The shilling gained further ground on the dollar on Thursday to hit a three-and-a-half year high, setting the stage for cheaper imports of goods like cars, clothes, petrol and machinery.
The shilling traded at an average of Sh99.70 per dollar, a level it last traded at in July 2015, from Sh100.03 the previous day on increased hard currency inflows and a drop in demand for imports.
The local unit has been threatening to breach the Sh100 mark for the past two months, and has gained Sh2.50 to the dollar since the start of the year.
This will ease pressure on the cost of imported commodities for an economy that imports good worth nearly Sh2 trillion with petrol and industrial machinery coming top.
Exporters of goods like flowers, tea and coffee will feel the pinch of reduced earnings once they convert their dollar sales to Kenya shilling.

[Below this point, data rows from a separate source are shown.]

import Literature.NumberTheory.EllipticCurves.CanonicalPAdicHeightRestrictionProofs
import Literature.NumberTheory.EllipticCurves.PadicSigmaSq
import HarnessLib

/-!
# The canonical `p`-adic height over `K`, sigma-SQUARED form, restricts to `[K:ℚ]` times the one
# over `ℚ` — at every prime, `p = 2` included (proofs only)

Trunk T-NT-EC (`Literature/NumberTheory/EllipticCurves`). Pure proof file (no definitions, no named
facts): the Σ-twin of `CanonicalPAdicHeightRestrictionProofs.lean` (which proves
`isCanonicalK_restrictsTo` for the σ-form, stated for `p ≥ 5`). For the sigma-squared receptacles of
`PadicSigmaSq.lean` — `canonicalPAdicHeightSq W p P = log_p den x − log_p Σ_p(z(P))`,
`canonicalPAdicHeightSqK W p K P = log_p N𝔡(x) − Σ_ι log_p Σ_p(z(ιP))`, `PAdicHeightData.IsCanonicalSq`,
`PAdicHeightDataK.IsCanonicalSq` — the same bookkeeping holds with NO hypothesis on the prime:

* `canonicalPAdicHeightSqK_pointToBaseChange` — for `p` totally split in `K` and `P ∈ E(ℚ)`:
  `ĥ^Σ_{p,K}(ιP) = [K:ℚ]·ĥ^Σ_p(P)` (`N𝔡_K(x) = (den x)^{[K:ℚ]}`, `log_p` of a power, and each of the
  `[K:ℚ]` embeddings sees the same `p`-adic point);
* `PAdicHeightDataK.IsCanonicalSq.restrictsTo` — for `W` globally minimal, every `K`-datum `DK` with
  `DK.IsCanonicalSq` and every `ℚ`-datum `D` with `D.IsCanonicalSq` satisfy `DK.RestrictsTo D`:
  `⟨ιP, ιQ⟩_K = [K:ℚ]·⟨P, Q⟩` on `E(ℚ)` — both sides are symmetric bilinear torsion-vanishing pairings
  on `E(ℚ)` agreeing on admissible `Q` (`isAdmissibleK_pointToBaseChange`), and admissible multiples
  exist (`exists_admissible_nsmul_holds`); in particular at `p = 2` (where the data exist by
  `exists_isCanonicalSq_two` / `exists_isCanonicalSqK_two`) the `2`-adic regulators over `K = ℚ(√−7)`
  and over `ℚ` are related by the factor `[K:ℚ] = 2` per pairing value, as in the odd case.

This is the `R_p(E/K)` versus `R_p(E/ℚ)` bookkeeping of Mazur–Stein–Tate 2006 §2.8
(`ρ^K_cycl = ρ^ℚ_cycl ∘ N_{K/ℚ}`) / Perrin-Riou 1987 §1.2, for the squared form. Nothing is asserted.

## Sources

* B. Mazur, W. Stein, J. Tate, Doc. Math. Extra Vol. Coates (2006), §2.8.
* J. S. Balakrishnan, M. Çiperiani, W. Stein, Math. Comp. 84 (2015), §4.1 eq. (4.1).
* B. Perrin-Riou, Invent. Math. 89 (1987), §1.2.
-/

noncomputable section

open scoped Classical
open IsDedekindDomain NumberField

namespace WeierstrassCurve

open Literature.NumberTheory.EllipticCurves

variable (K : Type) [Field K] [NumberField K] (W : WeierstrassCurve ℚ) (p : ℕ) [Fact p.Prime]

/-- **The sigma-squared formula over `K` at a rational point.** If `p` is totally split in `K`
(`#(K → ℚ_p) = [K:ℚ]`), then for `P ∈ E(ℚ)`,
`ĥ^Σ_{p,K}(ιP) = log_p N(𝔡_K(x)) − Σ_ι log_p Σ_p(z(ιP)) = [K:ℚ]·ĥ^Σ_p(P)`: `N(𝔡_K(x)) = (den x)^{[K:ℚ]}`,
`log_p` of a power, and each of the `[K:ℚ]` embeddings sees the same `p`-adic point. Any prime `p`.
[Balakrishnan–Çiperiani–Stein 2015, §4.1 eq. (4.1); Mazur–Stein–Tate 2006, §2.8
(`ρ^K_cycl = ρ^ℚ_cycl ∘ N_{K/ℚ}`)] [cite: MazurSteinTate2006, §2.8] -/
theorem canonicalPAdicHeightSqK_pointToBaseChange
    (hcard : Fintype.card (K →+* ℚ_[p]) = Module.finrank ℚ K) (P : W.toAffine.Point) :
    W.canonicalPAdicHeightSqK p K (W.pointToBaseChange K P) =
      (Module.finrank ℚ K : ℚ_[p]) * W.canonicalPAdicHeightSq p P := by
  rcases P with _ | ⟨x, y, h⟩
  · simp [canonicalPAdicHeightSqK, canonicalPAdicHeightSq, pointToBaseChange]
  · simp only [pointToBaseChange, canonicalPAdicHeightSqK, canonicalPAdicHeightSq]
    rw [absNorm_denominatorIdeal_algebraMap]
    simp only [eq_ratCast, map_ratCast, Finset.sum_const, Finset.card_univ, hcard, nsmul_eq_mul]
    have hd : ((x.den : ℚ) : ℚ_[p]) ≠ 0 := by exact_mod_cast x.den_nz
    have hpow : (((x.den ^ Module.finrank ℚ K : ℕ) : ℚ) : ℚ_[p]) =
        ((x.den : ℚ) : ℚ_[p]) ^ Module.finrank ℚ K := by push_cast; rfl
    rw [hpow, padicLog_pow p hd]
    ring

variable {K W p} in
/-- **A `K`-datum and a `ℚ`-datum that are canonical in sigma-squared form are compatible under
restriction, at every prime**: for `E/ℚ` with globally minimal `W`, a number field `K`, any prime
`p`, `DK` with `DK.IsCanonicalSq` (`p` totally split, `⟨P,P⟩ = ĥ^Σ_{p,K}(P)` on `K`-admissible points)
and `D` with `D.IsCanonicalSq`: `⟨ιP, ιQ⟩_K = [K:ℚ]·⟨P, Q⟩` for all `P, Q ∈ E(ℚ)` (`DK.RestrictsTo D`).
Proof as for `isCanonicalK_restrictsTo_holds`: both sides are symmetric bilinear torsion-vanishing
pairings on `E(ℚ)`; on an admissible `Q` they are `ĥ^Σ_{p,K}(ιQ)` (`ιQ` is `K`-admissible,
`isAdmissibleK_pointToBaseChange`) and `[K:ℚ]·ĥ^Σ_p(Q)`, which agree
(`canonicalPAdicHeightSqK_pointToBaseChange`); admissible multiples exist
(`exists_admissible_nsmul_holds`), so the pairings coincide (`pairing_eq_of_sq_eq_on`). At `p = 2`
this relates the `2`-adic height data of `exists_isCanonicalSqK_two` and `exists_isCanonicalSq_two`.
[Balakrishnan–Çiperiani–Stein 2015, §4.1; Mazur–Stein–Tate 2006, §2.8; Perrin-Riou 1987, §1.2]
[cite: MazurSteinTate2006, §2.8] [cite: PerrinRiou1987, §1.2] -/
theorem PAdicHeightDataK.IsCanonicalSq.restrictsTo [W.IsElliptic] [W.IsGloballyMinimal]
    {DK : PAdicHeightDataK W p K} {D : PAdicHeightData W p} (hDK : DK.IsCanonicalSq)
    (hD : D.IsCanonicalSq) : DK.RestrictsTo D := by
  set ι : W.toAffine.Point →+ (W.baseChange K).toAffine.Point :=
    Affine.Point.map (W' := W) (F := ℚ) (Algebra.ofId ℚ K)
  have hι : ∀ P, ι P = W.pointToBaseChange K P := fun P => by
    rcases P with _ | ⟨x, y, h⟩ <;> rfl
  set B₁ : W.toAffine.Point →+ W.toAffine.Point →+ ℚ_[p] := (DK.pairing.comp ι).compl₂ ι
  set B₂ : W.toAffine.Point →+ W.toAffine.Point →+ ℚ_[p] :=
    D.pairing.compr₂ (AddMonoidHom.mulLeft (Module.finrank ℚ K : ℚ_[p]))
  have h₁ : ∀ P Q, B₁ P Q = DK.pairing (W.pointToBaseChange K P) (W.pointToBaseChange K Q) :=
    fun P Q => by rw [← hι, ← hι]; rfl
  have h₂ : ∀ P Q, B₂ P Q = (Module.finrank ℚ K : ℚ_[p]) * D.pairing P Q := fun P Q => rfl
  have key : B₁ = B₂ := by
    refine pairing_eq_of_sq_eq_on B₁ B₂ (fun P Q => ?_) (fun P Q => ?_) (fun P Q hP => ?_)
      (fun P Q hP => ?_) {P | W.IsAdmissible p P} (fun P hP => ?_) (fun Q hQ => ?_)
    · rw [h₁, h₁, DK.symm]
    · rw [h₂, h₂, D.symm]
    · rw [h₁]
      exact DK.map_torsion _ _ ((W.isOfFinAddOrder_pointToBaseChange_iff K P).mpr hP)
    · rw [h₂, D.map_torsion P Q hP, mul_zero]
    · exact exists_admissible_nsmul_holds W p P hP
    · rw [h₁, h₂, hDK.2 _ (W.isAdmissibleK_pointToBaseChange K hQ),
        W.canonicalPAdicHeightSqK_pointToBaseChange K p hDK.1, hD Q hQ]
  intro P Q
  rw [← h₁, ← h₂, key]

variable {K W p} in
/-- **Quadratic form version**: under the same hypotheses `⟨ιP, ιP⟩_K = [K:ℚ]·⟨P, P⟩` for every
`P ∈ E(ℚ)` — in rank one, `Reg^Σ_p(E/K)|_{E(ℚ)} = [K:ℚ]·Reg^Σ_p(E/ℚ)` per generator.
[cite: MazurSteinTate2006, §2.8] [cite: PerrinRiou1987, §1.2] -/
theorem PAdicHeightDataK.IsCanonicalSq.pairing_pointToBaseChange_self [W.IsElliptic]
    [W.IsGloballyMinimal] {DK : PAdicHeightDataK W p K} {D : PAdicHeightData W p}
    (hDK : DK.IsCanonicalSq) (hD : D.IsCanonicalSq) (P : W.toAffine.Point) :
    DK.pairing (W.pointToBaseChange K P) (W.pointToBaseChange K P) =
      (Module.finrank ℚ K : ℚ_[p]) * D.pairing P P :=
  hDK.restrictsTo hD P P

end WeierstrassCurve
import Summits.HubbardSuperconductivity.HubbardSuperconductivity.Theorems.AnisotropyChordTransferFibre3FinX5Eval

/-!
# Route `AnisotropyChord` / H0 rotor rung: FIN per-`L` GM₃ (X5), `L = 32` — row-C cell facts (X5, point wedges), part `p33`

Kernel facts `xcCellAnyA0 32 (49/50) 100 la lb bn tb = true` (row C of cert cells 86, 87 of `L = 32` with `b = bn/100` and the `T⁺·D` brackets `tb` exported by the row-`N₁` facts `xn32_*`): the two Green point wedges `gWedgePt` are recomputed in the kernel, the profile / gradient tables are built from them by monotonicity (`…FinX5Eval`), and g5's row-C check is decided; assembled in `…FinX5GM3ThirtyTwo`.
Prover seat `hubbard-h0-rotor-p3` g8; helper for piece A = stmt-HubbardSuperconductivity-23918 of rung 19089 (`--supports`, helper class).
WHAT THIS IS NOT: nothing here proves superconductivity in the Hubbard model (rotor TARGET as worded stays FALSE, g15 verdict); kernel facts for the FIN certificate of ONE conditional reduction.  Tree imports only; zero data; standard axioms.
-/

set_option linter.dupNamespace false
set_option autoImplicit false

namespace Summit.HubbardSuperconductivity.HubbardSuperconductivity.Theorems.AnisotropyChord.Transfer.Fibre3

namespace FinXD

open FinXB FinCell Hole2

set_option maxHeartbeats 4000000 in
/-- row C of cell 86 of `L = 32` (`b = 67/100`). [folklore] -/
theorem xc32_86 : xcCellAnyA0 32 (49/50 : ℚ) 100 425703090126460 436345667379622 67 ((1277137851505662 : ℤ), (1311921921352384 : ℤ)) = true := by decide +kernel

set_option maxHeartbeats 4000000 in
/-- row C of cell 87 of `L = 32` (`b = 68/100`). [folklore] -/
theorem xc32_87 : xcCellAnyA0 32 (49/50 : ℚ) 100 436345667379622 447254309064113 68 ((1309166304842029 : ℤ), (1344755094185114 : ℤ)) = true := by decide +kernel

end FinXD

end Summit.HubbardSuperconductivity.HubbardSuperconductivity.Theorems.AnisotropyChord.Transfer.Fibre3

“Other than the usual dollar inflows from exports and remittances, we have also seen flows coming in from investors looking at the infrastructure bond currently on sale.
“The demand side has been quiet as buyers adopt a waiting stance anticipating the exchange rate will go lower,” said a dealer at a commercial bank.
The shilling has strengthened progressively in the past two months, hence the optimism that the gains made so far on the greenback will hold.
Kenyan consumers are already seeing a positive impact on the cost of imported goods.
Fuel prices have come down significantly in the last two review cycles partly due to the strengthening shilling, coupled with the fall in global crude prices in December and January.
The stronger shilling lowers the real cost of importing the commodity for oil marketers who buy dollars in the local market to make their payments.
Others benefiting from the currency gain include vehicle importers, who contribute a significant share of dollar demand when buying vehicles from abroad. Manufacturers who depend on imported raw materials also benefit from lower input costs on their dollar payments to external suppliers.